Dataset entries
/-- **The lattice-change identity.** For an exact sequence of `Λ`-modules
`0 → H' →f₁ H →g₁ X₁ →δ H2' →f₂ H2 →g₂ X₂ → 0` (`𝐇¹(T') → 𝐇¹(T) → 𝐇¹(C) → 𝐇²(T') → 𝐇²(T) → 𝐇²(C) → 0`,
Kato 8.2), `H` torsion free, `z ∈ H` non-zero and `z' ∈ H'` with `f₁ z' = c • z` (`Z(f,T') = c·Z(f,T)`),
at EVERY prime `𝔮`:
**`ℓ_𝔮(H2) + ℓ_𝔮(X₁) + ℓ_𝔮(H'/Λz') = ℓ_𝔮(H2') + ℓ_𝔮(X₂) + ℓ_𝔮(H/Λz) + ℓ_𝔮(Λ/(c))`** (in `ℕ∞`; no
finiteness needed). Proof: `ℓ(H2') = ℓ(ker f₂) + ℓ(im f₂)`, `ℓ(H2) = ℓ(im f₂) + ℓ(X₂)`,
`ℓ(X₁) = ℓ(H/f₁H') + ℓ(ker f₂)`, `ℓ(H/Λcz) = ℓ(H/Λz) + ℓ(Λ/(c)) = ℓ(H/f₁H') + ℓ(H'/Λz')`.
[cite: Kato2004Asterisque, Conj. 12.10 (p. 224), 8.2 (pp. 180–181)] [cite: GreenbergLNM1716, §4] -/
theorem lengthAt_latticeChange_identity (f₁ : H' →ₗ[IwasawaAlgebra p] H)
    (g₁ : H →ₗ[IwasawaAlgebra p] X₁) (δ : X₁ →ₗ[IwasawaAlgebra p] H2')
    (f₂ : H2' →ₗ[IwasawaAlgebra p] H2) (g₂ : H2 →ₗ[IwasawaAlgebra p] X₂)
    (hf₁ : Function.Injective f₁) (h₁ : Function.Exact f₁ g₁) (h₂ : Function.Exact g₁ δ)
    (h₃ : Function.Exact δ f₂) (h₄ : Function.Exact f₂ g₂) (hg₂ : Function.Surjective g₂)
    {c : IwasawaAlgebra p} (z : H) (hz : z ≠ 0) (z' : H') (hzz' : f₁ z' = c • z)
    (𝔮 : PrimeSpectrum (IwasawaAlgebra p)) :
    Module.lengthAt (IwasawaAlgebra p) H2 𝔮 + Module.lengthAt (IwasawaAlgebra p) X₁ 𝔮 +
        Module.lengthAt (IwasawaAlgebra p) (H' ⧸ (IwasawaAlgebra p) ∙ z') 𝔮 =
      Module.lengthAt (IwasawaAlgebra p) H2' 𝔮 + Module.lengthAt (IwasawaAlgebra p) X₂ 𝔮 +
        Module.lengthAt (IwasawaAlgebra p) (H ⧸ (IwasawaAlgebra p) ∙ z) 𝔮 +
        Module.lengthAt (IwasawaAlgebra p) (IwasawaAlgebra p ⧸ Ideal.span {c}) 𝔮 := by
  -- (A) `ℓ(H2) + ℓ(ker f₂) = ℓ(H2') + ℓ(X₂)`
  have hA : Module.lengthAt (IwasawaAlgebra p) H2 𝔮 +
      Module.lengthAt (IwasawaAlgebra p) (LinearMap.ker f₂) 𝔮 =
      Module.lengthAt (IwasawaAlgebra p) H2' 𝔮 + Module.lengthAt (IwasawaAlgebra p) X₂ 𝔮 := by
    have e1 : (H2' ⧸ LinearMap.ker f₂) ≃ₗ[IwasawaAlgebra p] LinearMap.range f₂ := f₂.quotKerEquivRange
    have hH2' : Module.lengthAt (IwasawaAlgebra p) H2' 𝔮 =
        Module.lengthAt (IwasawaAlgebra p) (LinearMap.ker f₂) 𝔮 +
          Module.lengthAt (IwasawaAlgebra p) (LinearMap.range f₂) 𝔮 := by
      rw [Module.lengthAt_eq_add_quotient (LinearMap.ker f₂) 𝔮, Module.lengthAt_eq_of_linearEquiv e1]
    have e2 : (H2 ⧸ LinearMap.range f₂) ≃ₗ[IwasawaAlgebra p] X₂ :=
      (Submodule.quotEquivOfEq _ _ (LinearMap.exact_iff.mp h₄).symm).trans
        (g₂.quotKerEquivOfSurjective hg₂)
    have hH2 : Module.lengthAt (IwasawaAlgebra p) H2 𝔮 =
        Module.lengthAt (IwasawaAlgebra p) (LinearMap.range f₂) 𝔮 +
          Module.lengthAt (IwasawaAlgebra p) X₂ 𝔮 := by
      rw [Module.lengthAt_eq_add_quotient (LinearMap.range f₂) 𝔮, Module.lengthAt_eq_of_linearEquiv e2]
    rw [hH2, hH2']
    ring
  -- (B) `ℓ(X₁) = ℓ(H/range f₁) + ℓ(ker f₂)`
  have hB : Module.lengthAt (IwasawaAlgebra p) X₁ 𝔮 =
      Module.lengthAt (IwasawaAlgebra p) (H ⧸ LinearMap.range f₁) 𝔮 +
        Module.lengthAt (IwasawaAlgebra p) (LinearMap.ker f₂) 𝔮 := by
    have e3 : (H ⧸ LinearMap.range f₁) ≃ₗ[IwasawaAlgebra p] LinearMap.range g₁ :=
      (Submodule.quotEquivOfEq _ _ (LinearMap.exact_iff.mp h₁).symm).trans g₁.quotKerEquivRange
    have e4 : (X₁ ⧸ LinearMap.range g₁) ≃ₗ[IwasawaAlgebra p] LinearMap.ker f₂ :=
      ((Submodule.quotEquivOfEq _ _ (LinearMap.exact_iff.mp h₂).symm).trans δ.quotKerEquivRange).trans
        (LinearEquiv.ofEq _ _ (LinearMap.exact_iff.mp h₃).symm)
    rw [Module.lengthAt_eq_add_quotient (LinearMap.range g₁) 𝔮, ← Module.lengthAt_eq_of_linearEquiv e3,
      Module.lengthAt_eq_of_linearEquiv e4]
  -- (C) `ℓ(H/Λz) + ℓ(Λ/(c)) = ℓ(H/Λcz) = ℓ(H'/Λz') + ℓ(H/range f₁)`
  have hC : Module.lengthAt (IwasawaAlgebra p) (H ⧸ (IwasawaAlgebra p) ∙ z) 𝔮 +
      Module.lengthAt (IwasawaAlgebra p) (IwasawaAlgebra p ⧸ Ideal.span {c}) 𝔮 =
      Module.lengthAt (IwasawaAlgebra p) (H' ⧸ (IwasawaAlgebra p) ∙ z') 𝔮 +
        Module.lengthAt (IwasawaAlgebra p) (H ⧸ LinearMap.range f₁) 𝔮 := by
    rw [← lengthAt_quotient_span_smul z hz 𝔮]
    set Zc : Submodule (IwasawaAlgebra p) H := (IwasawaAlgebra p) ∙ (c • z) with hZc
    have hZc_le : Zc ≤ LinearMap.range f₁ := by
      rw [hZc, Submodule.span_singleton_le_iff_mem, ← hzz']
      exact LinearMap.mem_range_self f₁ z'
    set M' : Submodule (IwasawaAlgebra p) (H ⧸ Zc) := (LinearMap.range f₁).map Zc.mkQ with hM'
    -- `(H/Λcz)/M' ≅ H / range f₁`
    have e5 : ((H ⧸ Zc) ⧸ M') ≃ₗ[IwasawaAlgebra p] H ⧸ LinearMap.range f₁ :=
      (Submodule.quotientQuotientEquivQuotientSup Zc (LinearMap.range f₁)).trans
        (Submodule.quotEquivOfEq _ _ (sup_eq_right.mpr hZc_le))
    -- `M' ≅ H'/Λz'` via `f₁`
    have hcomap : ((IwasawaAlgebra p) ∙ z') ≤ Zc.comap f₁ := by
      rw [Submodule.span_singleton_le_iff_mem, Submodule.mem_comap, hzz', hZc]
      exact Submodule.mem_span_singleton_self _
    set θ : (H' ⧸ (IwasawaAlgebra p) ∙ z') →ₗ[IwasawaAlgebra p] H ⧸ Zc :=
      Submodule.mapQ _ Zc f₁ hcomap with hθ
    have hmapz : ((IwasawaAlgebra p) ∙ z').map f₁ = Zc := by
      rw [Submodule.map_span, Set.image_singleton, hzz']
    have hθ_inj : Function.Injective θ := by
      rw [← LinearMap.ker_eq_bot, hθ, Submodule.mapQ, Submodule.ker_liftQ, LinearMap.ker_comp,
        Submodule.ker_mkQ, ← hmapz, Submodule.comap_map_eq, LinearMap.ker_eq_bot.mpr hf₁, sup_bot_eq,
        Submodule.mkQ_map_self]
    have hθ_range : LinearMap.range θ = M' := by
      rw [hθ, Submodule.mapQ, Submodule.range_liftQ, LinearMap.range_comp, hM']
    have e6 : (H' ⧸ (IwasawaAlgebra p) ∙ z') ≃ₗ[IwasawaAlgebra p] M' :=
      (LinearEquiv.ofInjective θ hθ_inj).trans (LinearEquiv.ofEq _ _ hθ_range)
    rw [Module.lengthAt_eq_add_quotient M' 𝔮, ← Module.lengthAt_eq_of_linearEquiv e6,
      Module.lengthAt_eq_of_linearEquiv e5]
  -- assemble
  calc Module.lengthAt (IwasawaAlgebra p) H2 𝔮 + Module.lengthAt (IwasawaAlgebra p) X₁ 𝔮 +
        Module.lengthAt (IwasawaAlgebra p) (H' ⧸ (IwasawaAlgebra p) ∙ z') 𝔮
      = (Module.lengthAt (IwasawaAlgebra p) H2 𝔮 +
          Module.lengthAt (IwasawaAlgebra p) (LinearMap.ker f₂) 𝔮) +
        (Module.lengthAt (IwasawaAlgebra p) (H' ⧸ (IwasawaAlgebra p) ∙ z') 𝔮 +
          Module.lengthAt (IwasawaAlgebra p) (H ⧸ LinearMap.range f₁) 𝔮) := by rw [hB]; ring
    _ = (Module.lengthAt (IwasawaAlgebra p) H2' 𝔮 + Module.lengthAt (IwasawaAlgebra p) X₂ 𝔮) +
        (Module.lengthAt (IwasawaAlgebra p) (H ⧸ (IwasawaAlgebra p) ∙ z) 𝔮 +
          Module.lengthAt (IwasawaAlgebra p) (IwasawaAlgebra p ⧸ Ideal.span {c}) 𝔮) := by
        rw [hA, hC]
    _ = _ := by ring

▶ **Try it**
Extract from the records above the lines from the one containing "set M' : Submodule" to the one containing "Submodule.mapQ _ Zc f₁ hcomap with hθ", both lines included, exactly as they appear and with nothing else.

▶ **Response for this exercise**
    set M' : Submodule (IwasawaAlgebra p) (H ⧸ Zc) := (LinearMap.range f₁).map Zc.mkQ with hM'
    -- `(H/Λcz)/M' ≅ H / range f₁`
    have e5 : ((H ⧸ Zc) ⧸ M') ≃ₗ[IwasawaAlgebra p] H ⧸ LinearMap.range f₁ :=
      (Submodule.quotientQuotientEquivQuotientSup Zc (LinearMap.range f₁)).trans
        (Submodule.quotEquivOfEq _ _ (sup_eq_right.mpr hZc_le))
    -- `M' ≅ H'/Λz'` via `f₁`
    have hcomap : ((IwasawaAlgebra p) ∙ z') ≤ Zc.comap f₁ := by
      rw [Submodule.span_singleton_le_iff_mem, Submodule.mem_comap, hzz', hZc]
      exact Submodule.mem_span_singleton_self _
    set θ : (H' ⧸ (IwasawaAlgebra p) ∙ z') →ₗ[IwasawaAlgebra p] H ⧸ Zc :=
      Submodule.mapQ _ Zc f₁ hcomap with hθ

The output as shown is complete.